Examine the records below. Report how many of their lines contain the word "this", with no other content.

* MATERIAL FOR THE TASK:
Start of Block
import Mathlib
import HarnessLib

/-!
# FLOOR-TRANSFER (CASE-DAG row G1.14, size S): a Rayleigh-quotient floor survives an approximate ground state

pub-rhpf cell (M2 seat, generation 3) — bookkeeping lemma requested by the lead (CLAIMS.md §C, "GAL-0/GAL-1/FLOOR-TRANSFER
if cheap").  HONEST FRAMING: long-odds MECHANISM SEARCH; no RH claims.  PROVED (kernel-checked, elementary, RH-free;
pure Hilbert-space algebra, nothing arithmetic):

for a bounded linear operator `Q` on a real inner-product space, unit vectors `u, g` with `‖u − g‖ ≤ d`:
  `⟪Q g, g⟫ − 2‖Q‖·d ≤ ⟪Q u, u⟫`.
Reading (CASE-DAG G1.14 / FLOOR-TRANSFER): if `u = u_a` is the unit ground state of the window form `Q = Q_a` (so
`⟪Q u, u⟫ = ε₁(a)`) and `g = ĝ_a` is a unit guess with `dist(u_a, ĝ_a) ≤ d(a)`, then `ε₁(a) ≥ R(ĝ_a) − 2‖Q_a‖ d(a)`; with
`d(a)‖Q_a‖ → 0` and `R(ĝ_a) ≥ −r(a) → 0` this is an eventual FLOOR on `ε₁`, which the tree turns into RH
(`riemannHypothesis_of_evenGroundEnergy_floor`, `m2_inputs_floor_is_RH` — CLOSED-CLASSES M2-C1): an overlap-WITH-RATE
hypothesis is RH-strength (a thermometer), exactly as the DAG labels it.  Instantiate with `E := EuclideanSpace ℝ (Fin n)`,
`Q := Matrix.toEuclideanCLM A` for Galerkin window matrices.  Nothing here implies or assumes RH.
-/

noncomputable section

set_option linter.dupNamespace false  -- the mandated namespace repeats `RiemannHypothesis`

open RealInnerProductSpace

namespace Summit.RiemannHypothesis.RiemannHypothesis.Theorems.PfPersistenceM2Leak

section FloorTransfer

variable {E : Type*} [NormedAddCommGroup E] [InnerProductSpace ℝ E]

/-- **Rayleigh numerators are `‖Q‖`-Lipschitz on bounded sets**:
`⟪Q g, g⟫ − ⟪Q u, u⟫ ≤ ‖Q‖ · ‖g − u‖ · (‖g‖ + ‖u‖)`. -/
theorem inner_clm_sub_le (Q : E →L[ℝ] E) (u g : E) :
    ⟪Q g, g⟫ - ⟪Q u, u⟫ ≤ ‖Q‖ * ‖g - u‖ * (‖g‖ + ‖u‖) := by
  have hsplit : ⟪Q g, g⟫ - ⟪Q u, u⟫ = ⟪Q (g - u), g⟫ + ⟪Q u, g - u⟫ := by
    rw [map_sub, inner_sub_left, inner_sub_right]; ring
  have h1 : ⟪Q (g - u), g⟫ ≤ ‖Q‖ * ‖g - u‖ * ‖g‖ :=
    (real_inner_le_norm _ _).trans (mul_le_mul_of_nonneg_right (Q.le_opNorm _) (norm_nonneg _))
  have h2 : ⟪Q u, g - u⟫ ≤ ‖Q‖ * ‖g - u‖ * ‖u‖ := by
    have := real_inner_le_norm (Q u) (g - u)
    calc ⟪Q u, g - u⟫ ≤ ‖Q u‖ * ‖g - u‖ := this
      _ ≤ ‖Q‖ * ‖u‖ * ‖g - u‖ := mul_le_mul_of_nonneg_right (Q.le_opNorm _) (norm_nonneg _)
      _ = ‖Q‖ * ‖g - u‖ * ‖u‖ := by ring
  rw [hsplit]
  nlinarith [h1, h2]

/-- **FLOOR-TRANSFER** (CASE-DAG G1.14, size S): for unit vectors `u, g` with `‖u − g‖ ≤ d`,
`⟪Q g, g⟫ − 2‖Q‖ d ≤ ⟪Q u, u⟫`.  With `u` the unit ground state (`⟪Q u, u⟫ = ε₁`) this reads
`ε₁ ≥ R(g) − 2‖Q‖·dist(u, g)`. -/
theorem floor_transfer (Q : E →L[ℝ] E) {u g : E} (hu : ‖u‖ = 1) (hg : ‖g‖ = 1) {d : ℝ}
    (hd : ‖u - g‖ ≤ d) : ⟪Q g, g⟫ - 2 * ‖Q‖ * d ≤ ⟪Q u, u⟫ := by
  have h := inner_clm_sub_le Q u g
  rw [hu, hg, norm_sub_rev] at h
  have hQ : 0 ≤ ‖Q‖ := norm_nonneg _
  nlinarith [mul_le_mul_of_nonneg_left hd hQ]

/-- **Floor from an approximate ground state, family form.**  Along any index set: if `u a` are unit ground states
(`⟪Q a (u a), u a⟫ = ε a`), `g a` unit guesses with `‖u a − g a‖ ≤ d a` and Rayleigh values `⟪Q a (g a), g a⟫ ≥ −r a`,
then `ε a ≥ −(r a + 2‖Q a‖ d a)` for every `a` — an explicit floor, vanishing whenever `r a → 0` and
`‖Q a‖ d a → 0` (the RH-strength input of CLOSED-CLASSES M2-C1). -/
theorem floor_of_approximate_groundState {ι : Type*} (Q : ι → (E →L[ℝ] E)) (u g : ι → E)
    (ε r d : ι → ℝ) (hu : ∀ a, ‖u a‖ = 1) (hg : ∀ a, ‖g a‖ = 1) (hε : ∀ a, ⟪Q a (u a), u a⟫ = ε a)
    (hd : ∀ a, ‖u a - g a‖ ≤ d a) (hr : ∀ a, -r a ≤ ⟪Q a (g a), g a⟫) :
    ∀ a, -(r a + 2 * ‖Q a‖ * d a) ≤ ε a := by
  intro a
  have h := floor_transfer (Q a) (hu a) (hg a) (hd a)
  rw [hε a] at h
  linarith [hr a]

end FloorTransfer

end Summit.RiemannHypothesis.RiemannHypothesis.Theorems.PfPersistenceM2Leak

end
End of Block
* WRITTEN ANSWER: 3